# Impact bags



## USER1999 (Feb 3, 2012)

Any one got one, how hard can you hit it, did it do what you wanted it to do?

I need to hit with a firmer left wrist. I figure an impact bag is the way to go.

Which one did you get? 

Advice needed.


----------



## Oddsocks (Feb 3, 2012)

I gone one from eBay, does what it says on the tin!


----------



## USER1999 (Feb 3, 2012)

But what is written on said tin?


----------



## Oddsocks (Feb 3, 2012)

Apparently my fault at the time was too handsy through the impact, I was advised by my pro to get one and spend 10 mins a day striking it ensuring my hands stayed ahead of the club head at impact, about a month later the fault was gone !


----------



## Region3 (Feb 3, 2012)

Don't you have to fill them up with stuff yourself though? Surely how hard you could hit it would depend on how well it was stuffed.


----------



## Scouser (Feb 3, 2012)

Region3 said:



			Don't you have to fill them up with stuff yourself though? Surely how hard you could hit it would depend on how well it was stuffed.
		
Click to expand...

Concrete.....................................


----------



## Oddsocks (Feb 3, 2012)

Yup, I just put old jumpers etc in it. The point wasn't how hard you can hit it, just to check position at point of impact


----------



## big_russ (Feb 3, 2012)

I have a Skilz one that is filled with old kids clothes.
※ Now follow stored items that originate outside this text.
import Literature.NumberTheory.LFunctions.MertensFirstChainCheck
import HarnessLib

/-!
# Rosser–Schoenfeld's (3.22) on `[319, 442439]` by kernel computation: certified run, chunk 1 of 2

Topic: `Literature/NumberTheory/LFunctions`. Pure proof file (a kernel computation; nothing is
asserted, no definition). Part of the discharge programme of
`Literature.NumberTheory.LFunctions.RosserSchoenfeld1962_eq_3_22` (Rosser–Schoenfeld 1962, Thm. 6
(3.22)). `run1` evaluates `MertensFirstChain.runDM 20000` — at most `20000` steps of the Mertens chain
of `MertensFirstChainCheck.lean` along the prime table `ChainTable.table`, each certifying the
primality of the next entry, extending the enclosure of `log p` and the majorants of
`∑_{q ≤ p} (log q)/q`, `∑_{q ≤ p} (log q)/(q(q−1))`, and performing the comparison behind (3.22) at the
new prime — on the initial state `MertensFirstChain.initM` (the prime `2`) and records the resulting
state (the prime `224743`, entry `20000` of `table.tail`). The meaning of these states is supplied by
`MertensFirstChain.runDM_sound` (`MertensFirstChainSound.lean`); the two chunks are assembled in
`MertensFirstSmallRange.lean`. The expected state was obtained by evaluating the same function.
`decide +kernel`, standard axioms only (about half a minute of kernel time; `maxHeartbeats 0` lifts
the deterministic time-out for this one declaration).

## References

* J. B. Rosser, L. Schoenfeld, Illinois J. Math. 6 (1962), 64–94, Thm. 6 (3.22) and p. 87.
  [RosserSchoenfeld1962]
-/

namespace Literature.NumberTheory.LFunctions.MertensFirstChainRun

open MertensFirstChain

set_option maxHeartbeats 0 in
/-- **Chunk 1 of the certified Mertens run** (steps `0` to `20000`, primes `2` to `224743`).
[cite: RosserSchoenfeld1962, Thm. 6 (3.22)] -/
theorem run1 :
    runDM 20000 initM =
    some ⟨224743, 14897245679027811038026167, 14897245679028286644533155,
        13289279305559807331808632, 913176825354206810855071⟩ := by
  decide +kernel

end Literature.NumberTheory.LFunctions.MertensFirstChainRun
Used it quite a lot a while ago to get my hands forward at impact but don't use it very often now. 
You can generally hit a normal shot against it as it is pretty tough and hasn't been damaged yet.


----------



## USER1999 (Feb 3, 2012)

I have a titleist bag for my practice balls, I'm wondering if I just stuff it full of towels, will it do the same thing? It is vinyl, and looks solid enough to take a bit of a whack.


----------



## Imurg (Feb 3, 2012)

All sounds like a great way to break both wrists....


----------



## DappaDonDave (Feb 3, 2012)

http://www.youtube.com/watch?v=xbsSeVr5NSI&feature=youtube_gdata_player


Why not give that a try....


----------



## JustOne (Feb 3, 2012)

I'd go for a tour striker over an impact bag. You can't hit the tour striker if your hands aren't ahead.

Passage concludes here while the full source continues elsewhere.